WHAT THIS TASK INVOLVES: Keep to one stretch of the data below, the lines from the one with "Real.log (Nat.multinomial S k) := by" up to and including the one with "of positive data", and return that stretch exactly.

Stored data entries:
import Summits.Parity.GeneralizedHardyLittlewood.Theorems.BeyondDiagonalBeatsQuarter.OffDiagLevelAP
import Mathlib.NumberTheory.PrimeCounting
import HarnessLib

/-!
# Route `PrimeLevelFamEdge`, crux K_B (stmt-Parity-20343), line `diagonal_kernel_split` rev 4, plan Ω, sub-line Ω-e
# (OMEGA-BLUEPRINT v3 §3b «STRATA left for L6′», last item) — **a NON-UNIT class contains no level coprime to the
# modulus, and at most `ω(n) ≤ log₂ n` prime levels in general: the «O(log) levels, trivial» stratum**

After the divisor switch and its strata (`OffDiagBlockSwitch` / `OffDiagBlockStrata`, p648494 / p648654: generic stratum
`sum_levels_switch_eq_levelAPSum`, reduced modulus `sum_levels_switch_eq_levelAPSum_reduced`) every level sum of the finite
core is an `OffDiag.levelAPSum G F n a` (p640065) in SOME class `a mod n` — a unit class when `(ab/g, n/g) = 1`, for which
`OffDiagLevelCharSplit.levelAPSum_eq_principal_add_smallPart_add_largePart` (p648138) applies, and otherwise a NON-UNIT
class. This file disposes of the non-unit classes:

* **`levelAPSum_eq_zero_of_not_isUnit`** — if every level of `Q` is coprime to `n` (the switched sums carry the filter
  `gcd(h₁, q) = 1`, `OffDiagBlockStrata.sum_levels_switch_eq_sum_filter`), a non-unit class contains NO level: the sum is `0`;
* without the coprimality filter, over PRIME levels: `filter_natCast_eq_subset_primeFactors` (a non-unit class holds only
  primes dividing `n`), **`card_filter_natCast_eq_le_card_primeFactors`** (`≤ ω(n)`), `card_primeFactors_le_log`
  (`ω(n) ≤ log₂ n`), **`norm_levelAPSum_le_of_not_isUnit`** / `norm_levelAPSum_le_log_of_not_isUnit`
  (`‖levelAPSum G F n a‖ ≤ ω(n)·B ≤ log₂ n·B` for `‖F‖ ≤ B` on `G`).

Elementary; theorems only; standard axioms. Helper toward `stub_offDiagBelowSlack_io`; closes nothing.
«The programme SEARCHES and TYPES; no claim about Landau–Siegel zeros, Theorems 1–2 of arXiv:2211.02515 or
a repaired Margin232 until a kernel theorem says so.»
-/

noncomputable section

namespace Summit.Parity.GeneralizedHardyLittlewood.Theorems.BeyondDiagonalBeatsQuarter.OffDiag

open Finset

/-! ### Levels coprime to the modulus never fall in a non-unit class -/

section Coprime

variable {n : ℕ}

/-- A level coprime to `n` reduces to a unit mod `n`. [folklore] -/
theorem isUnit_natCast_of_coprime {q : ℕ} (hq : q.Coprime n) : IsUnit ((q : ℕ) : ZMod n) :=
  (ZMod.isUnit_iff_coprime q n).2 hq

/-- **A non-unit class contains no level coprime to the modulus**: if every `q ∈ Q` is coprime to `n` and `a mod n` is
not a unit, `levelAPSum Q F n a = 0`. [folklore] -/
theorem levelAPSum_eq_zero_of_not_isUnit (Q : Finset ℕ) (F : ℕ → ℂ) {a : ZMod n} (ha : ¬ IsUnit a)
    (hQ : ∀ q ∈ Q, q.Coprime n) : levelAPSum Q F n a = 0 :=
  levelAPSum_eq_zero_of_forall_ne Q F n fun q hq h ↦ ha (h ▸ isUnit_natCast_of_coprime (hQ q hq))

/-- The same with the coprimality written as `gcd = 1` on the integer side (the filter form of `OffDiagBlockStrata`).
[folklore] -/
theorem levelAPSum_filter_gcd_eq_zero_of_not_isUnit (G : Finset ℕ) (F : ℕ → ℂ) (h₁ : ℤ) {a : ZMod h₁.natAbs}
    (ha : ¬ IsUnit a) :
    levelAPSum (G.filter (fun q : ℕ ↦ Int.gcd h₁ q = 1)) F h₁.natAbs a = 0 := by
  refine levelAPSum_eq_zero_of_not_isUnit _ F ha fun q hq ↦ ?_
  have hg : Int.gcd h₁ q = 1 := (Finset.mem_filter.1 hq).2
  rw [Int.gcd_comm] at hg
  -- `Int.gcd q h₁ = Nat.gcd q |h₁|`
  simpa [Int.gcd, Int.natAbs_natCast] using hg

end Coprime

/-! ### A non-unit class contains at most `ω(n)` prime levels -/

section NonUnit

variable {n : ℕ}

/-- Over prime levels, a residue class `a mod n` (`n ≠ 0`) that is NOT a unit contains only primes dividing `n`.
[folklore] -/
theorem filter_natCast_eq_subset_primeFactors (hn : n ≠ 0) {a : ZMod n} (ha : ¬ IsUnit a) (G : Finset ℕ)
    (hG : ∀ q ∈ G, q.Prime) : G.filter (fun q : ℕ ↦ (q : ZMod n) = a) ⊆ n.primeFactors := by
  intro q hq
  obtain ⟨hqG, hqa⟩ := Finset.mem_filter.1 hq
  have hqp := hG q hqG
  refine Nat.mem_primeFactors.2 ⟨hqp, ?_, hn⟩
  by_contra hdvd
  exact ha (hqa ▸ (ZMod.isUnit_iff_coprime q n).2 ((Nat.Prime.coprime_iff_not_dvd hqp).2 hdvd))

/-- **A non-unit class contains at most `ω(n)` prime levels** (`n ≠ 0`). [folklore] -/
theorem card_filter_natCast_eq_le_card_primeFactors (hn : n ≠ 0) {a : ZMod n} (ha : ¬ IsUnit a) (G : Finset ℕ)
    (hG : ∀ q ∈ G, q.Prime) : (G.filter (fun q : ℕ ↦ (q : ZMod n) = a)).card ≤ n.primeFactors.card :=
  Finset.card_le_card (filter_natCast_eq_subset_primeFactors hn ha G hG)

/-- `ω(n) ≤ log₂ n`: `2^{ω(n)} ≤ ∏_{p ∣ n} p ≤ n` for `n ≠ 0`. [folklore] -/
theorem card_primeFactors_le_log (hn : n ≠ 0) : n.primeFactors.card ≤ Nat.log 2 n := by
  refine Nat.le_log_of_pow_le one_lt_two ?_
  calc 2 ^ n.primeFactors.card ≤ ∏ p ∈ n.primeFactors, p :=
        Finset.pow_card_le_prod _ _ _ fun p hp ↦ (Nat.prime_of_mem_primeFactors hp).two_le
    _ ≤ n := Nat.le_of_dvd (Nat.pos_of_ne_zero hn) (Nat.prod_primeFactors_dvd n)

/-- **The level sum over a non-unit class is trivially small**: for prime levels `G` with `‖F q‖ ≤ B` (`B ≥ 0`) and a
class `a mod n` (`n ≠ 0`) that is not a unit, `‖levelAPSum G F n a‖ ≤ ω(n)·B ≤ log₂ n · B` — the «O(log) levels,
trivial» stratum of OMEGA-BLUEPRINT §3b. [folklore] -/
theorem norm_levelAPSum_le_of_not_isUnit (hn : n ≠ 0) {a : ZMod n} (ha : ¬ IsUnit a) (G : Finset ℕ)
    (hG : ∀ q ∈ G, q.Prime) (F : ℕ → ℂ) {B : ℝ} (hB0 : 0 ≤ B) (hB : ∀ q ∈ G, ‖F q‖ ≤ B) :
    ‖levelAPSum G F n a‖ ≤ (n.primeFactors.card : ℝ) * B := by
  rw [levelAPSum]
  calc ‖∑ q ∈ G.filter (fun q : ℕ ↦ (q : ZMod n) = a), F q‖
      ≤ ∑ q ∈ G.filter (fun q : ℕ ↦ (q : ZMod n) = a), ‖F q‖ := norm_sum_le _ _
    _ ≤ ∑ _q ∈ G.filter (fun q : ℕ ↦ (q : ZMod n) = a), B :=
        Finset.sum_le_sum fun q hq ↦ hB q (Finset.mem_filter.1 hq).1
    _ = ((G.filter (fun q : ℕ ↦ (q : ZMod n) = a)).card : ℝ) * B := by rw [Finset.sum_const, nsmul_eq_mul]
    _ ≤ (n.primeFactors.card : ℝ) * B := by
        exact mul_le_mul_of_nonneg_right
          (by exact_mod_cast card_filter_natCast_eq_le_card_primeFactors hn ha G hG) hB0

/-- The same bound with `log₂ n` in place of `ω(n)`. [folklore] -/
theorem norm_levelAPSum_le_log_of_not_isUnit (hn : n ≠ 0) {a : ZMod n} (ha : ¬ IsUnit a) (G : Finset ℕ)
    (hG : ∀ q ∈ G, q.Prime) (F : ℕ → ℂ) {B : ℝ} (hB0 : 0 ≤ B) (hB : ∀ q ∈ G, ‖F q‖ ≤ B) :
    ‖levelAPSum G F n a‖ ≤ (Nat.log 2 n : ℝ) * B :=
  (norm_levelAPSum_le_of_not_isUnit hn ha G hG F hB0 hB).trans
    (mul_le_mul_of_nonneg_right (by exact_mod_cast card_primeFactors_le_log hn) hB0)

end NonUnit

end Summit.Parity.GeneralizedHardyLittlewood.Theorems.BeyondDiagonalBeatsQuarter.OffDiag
* * *
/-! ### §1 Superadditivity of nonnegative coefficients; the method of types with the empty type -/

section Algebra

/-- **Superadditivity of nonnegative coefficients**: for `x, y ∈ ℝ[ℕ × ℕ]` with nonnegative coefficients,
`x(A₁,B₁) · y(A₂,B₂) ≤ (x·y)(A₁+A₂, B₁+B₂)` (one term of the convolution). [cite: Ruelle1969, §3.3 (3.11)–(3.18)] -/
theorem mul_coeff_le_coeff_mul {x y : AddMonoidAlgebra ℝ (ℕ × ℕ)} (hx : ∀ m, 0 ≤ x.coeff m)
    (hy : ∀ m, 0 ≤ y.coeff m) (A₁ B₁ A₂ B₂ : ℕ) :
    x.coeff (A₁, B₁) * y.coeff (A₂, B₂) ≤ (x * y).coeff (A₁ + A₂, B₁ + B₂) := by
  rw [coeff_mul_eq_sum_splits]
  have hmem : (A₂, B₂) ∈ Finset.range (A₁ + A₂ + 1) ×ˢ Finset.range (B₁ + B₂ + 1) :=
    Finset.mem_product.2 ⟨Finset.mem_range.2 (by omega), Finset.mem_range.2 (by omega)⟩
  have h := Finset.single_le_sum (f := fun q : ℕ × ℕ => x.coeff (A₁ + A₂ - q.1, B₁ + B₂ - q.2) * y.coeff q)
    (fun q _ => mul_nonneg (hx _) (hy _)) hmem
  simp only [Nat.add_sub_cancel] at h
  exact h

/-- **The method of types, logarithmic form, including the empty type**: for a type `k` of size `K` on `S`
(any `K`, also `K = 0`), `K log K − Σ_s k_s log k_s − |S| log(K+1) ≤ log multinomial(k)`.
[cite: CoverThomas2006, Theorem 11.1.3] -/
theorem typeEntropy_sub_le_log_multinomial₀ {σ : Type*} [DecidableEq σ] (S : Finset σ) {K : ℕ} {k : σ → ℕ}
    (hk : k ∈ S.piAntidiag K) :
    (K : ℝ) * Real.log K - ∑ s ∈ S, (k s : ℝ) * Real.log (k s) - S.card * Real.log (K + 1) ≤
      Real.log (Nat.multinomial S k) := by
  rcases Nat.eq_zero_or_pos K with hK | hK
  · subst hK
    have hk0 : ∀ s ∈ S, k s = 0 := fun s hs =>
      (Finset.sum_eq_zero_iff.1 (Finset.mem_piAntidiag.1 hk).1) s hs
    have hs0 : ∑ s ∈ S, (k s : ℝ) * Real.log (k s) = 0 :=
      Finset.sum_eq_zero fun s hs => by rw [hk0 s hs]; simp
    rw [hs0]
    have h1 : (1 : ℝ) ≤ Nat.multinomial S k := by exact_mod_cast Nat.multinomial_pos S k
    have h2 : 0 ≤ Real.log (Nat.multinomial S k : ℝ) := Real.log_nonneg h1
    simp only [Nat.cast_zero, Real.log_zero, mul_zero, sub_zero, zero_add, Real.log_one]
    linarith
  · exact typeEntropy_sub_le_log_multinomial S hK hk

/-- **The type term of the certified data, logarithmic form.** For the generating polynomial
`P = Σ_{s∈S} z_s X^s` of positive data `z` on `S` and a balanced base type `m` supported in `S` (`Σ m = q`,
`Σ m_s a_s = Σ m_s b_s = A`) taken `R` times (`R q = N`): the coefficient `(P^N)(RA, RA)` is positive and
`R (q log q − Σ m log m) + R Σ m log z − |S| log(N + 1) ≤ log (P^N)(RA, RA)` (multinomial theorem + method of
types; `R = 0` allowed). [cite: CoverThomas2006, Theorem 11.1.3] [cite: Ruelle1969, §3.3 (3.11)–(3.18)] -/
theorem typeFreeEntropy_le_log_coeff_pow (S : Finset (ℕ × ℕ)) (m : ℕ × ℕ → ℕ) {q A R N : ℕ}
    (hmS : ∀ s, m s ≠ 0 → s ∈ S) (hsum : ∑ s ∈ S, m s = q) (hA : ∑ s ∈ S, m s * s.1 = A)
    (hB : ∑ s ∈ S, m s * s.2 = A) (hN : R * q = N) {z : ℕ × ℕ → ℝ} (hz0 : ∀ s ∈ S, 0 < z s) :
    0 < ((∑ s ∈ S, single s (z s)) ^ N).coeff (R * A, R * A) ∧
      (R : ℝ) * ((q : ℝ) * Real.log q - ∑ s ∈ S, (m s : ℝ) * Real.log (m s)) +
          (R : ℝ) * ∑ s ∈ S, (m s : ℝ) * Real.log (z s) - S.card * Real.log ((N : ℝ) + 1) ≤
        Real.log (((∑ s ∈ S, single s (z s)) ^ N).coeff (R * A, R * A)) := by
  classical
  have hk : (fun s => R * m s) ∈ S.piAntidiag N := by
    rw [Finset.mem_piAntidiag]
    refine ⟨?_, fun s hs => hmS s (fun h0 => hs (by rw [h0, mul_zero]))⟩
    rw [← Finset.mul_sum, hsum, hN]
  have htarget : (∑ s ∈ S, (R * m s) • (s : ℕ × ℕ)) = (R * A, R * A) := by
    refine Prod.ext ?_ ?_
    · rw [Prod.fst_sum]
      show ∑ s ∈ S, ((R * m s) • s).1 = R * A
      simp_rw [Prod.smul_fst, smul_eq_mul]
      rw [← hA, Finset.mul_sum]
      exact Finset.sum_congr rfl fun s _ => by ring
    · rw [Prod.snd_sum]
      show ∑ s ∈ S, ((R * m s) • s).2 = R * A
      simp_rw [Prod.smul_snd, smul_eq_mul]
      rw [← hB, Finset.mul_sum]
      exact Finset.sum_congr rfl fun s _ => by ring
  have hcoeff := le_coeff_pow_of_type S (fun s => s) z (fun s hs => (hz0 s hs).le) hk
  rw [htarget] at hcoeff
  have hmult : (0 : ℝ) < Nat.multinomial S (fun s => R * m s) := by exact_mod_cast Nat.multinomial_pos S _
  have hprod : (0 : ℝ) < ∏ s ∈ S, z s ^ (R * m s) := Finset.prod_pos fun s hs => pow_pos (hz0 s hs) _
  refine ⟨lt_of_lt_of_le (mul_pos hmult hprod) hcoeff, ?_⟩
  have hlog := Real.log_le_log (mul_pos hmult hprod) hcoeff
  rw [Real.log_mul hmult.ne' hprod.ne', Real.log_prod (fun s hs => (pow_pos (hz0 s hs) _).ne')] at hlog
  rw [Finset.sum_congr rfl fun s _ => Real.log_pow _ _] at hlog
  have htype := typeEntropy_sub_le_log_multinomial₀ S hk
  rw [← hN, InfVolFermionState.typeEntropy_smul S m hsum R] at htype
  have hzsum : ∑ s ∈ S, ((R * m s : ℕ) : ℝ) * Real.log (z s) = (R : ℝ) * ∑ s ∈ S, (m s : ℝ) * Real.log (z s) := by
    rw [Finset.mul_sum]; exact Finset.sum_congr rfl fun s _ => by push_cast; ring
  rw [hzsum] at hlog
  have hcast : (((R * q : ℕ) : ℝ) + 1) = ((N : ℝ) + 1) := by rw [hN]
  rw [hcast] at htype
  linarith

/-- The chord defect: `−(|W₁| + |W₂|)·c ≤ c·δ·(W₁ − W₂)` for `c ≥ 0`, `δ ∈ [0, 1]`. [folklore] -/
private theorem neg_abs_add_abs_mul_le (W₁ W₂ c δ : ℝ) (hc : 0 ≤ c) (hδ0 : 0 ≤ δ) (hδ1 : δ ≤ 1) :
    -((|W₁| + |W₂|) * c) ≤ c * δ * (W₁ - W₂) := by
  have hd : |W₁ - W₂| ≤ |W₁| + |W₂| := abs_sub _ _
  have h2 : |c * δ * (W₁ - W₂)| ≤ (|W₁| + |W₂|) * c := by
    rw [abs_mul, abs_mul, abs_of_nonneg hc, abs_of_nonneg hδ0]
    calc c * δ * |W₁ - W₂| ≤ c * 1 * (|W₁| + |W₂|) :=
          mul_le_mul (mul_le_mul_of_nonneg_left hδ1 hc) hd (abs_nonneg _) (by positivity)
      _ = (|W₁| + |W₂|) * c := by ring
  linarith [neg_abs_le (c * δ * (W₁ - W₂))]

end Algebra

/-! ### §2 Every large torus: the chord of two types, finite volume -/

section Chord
==
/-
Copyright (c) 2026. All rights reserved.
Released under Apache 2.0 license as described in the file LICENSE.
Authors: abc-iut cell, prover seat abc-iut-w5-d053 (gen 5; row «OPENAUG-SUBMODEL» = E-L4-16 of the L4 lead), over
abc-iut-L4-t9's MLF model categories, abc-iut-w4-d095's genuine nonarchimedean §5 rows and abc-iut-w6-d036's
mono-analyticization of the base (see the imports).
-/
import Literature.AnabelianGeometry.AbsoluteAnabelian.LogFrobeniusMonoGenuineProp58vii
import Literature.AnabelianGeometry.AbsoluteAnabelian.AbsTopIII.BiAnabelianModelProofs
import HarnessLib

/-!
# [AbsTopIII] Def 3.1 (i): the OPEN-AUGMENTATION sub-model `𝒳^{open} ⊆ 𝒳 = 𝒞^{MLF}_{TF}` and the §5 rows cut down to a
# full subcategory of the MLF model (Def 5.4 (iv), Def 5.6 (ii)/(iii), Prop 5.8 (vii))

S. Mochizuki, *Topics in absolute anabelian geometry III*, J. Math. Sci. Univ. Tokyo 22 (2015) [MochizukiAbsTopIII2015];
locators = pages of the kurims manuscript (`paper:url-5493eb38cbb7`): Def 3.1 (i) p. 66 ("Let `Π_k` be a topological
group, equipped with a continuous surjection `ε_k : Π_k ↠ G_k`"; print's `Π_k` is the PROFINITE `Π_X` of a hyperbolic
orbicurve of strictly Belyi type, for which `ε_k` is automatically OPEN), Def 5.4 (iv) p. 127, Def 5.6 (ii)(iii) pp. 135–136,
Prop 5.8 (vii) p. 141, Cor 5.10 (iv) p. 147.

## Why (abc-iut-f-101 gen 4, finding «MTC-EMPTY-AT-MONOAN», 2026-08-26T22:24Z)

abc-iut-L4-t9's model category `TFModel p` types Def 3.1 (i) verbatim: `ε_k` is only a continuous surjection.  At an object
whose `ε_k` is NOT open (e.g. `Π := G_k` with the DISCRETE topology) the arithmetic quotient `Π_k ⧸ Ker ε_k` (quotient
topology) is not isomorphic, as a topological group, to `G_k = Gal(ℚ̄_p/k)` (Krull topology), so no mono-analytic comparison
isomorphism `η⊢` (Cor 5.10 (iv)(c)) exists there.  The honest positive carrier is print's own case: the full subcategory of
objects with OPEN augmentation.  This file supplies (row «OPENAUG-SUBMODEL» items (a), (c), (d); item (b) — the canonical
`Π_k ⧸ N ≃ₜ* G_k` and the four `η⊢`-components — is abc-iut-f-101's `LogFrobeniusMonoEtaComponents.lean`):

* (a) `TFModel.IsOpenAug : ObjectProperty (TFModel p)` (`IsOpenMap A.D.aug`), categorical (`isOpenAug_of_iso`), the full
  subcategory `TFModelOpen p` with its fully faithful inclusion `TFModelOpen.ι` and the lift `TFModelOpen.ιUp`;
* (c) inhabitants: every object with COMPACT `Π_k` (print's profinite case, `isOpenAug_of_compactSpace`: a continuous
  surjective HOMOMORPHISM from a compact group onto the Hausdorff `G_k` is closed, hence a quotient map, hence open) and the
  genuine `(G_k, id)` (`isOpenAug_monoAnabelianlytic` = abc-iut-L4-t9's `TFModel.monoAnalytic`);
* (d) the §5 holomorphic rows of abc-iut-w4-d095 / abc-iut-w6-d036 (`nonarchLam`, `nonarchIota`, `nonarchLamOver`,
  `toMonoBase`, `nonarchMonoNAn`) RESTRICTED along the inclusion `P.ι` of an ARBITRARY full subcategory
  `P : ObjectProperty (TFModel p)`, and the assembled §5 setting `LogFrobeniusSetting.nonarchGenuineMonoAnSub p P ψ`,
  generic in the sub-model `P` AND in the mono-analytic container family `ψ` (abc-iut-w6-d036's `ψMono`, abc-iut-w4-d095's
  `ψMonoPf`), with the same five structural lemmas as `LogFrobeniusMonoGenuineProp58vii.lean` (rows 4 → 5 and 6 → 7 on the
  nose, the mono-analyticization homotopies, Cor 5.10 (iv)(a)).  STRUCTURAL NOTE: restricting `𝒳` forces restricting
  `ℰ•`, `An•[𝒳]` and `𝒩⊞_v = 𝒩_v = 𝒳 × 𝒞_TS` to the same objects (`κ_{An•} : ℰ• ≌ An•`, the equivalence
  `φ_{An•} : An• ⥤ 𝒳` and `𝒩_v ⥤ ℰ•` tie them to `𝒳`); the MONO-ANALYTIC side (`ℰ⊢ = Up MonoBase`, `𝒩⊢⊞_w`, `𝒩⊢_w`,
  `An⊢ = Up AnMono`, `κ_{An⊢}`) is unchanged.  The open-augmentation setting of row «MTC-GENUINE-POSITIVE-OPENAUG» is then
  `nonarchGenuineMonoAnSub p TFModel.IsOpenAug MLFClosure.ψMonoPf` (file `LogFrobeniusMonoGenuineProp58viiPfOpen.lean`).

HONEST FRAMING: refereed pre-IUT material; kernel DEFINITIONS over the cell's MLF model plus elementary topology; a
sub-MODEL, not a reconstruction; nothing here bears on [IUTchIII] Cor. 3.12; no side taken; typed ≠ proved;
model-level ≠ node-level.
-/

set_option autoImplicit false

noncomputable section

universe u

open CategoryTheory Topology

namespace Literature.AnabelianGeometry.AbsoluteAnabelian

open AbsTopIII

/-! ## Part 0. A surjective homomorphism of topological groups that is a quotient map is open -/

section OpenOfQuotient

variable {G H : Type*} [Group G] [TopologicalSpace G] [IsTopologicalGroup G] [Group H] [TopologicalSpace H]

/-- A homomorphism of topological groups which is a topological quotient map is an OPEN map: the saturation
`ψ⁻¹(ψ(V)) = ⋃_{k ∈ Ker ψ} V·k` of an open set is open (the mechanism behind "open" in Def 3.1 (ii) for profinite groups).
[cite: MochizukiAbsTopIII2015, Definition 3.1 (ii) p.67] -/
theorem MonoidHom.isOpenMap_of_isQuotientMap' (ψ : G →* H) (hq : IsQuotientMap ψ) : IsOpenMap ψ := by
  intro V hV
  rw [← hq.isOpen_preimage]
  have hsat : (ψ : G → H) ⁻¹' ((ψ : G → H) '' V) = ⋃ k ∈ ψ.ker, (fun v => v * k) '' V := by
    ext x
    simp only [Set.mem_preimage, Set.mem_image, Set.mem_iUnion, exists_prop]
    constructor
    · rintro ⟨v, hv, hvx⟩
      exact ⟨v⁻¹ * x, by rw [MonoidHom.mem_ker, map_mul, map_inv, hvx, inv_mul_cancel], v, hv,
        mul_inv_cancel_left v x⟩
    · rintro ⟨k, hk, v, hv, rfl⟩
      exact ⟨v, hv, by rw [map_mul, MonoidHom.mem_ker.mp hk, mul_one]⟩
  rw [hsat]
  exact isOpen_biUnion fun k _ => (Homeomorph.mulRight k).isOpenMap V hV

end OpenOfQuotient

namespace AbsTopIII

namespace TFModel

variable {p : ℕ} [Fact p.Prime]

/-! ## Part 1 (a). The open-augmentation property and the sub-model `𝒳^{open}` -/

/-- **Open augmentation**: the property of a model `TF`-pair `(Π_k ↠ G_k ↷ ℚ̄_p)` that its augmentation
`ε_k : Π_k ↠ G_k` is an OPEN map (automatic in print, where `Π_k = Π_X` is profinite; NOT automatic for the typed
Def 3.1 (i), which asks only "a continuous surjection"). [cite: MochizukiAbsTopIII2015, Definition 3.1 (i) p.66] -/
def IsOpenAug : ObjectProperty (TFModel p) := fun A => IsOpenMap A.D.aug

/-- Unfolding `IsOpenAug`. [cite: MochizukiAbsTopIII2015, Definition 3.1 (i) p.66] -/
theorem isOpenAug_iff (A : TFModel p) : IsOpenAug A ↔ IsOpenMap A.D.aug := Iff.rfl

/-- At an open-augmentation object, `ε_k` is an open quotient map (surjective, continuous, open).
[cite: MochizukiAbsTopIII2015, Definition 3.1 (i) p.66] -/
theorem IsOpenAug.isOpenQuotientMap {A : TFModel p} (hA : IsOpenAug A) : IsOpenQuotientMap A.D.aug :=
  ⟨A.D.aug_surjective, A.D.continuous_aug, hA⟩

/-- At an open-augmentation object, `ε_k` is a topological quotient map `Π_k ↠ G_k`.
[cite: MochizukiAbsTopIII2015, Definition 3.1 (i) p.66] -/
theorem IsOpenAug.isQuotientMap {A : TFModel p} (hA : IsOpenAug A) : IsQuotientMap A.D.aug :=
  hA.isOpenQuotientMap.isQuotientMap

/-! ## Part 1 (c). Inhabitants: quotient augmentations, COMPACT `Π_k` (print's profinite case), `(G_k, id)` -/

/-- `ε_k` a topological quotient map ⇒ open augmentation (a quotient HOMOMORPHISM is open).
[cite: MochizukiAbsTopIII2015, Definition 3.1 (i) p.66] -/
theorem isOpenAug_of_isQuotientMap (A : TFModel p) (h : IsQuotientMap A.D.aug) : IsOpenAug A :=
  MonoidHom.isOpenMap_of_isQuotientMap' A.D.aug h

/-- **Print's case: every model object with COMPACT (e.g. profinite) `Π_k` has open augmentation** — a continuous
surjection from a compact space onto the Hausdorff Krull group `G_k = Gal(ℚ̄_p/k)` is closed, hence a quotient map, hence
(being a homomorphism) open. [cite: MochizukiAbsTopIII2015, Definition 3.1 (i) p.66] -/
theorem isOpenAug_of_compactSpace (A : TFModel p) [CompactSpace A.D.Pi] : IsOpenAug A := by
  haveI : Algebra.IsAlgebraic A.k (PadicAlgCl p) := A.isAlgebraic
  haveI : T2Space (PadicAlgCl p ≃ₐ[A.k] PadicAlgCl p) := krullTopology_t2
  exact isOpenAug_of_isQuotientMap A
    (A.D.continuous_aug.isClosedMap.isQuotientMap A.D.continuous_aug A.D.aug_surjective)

EXPECTED OUTPUT:
      Real.log (Nat.multinomial S k) := by
  rcases Nat.eq_zero_or_pos K with hK | hK
  · subst hK
    have hk0 : ∀ s ∈ S, k s = 0 := fun s hs =>
      (Finset.sum_eq_zero_iff.1 (Finset.mem_piAntidiag.1 hk).1) s hs
    have hs0 : ∑ s ∈ S, (k s : ℝ) * Real.log (k s) = 0 :=
      Finset.sum_eq_zero fun s hs => by rw [hk0 s hs]; simp
    rw [hs0]
    have h1 : (1 : ℝ) ≤ Nat.multinomial S k := by exact_mod_cast Nat.multinomial_pos S k
    have h2 : 0 ≤ Real.log (Nat.multinomial S k : ℝ) := Real.log_nonneg h1
    simp only [Nat.cast_zero, Real.log_zero, mul_zero, sub_zero, zero_add, Real.log_one]
    linarith
  · exact typeEntropy_sub_le_log_multinomial S hK hk

/-- **The type term of the certified data, logarithmic form.** For the generating polynomial
`P = Σ_{s∈S} z_s X^s` of positive data `z` on `S` and a balanced base type `m` supported in `S` (`Σ m = q`,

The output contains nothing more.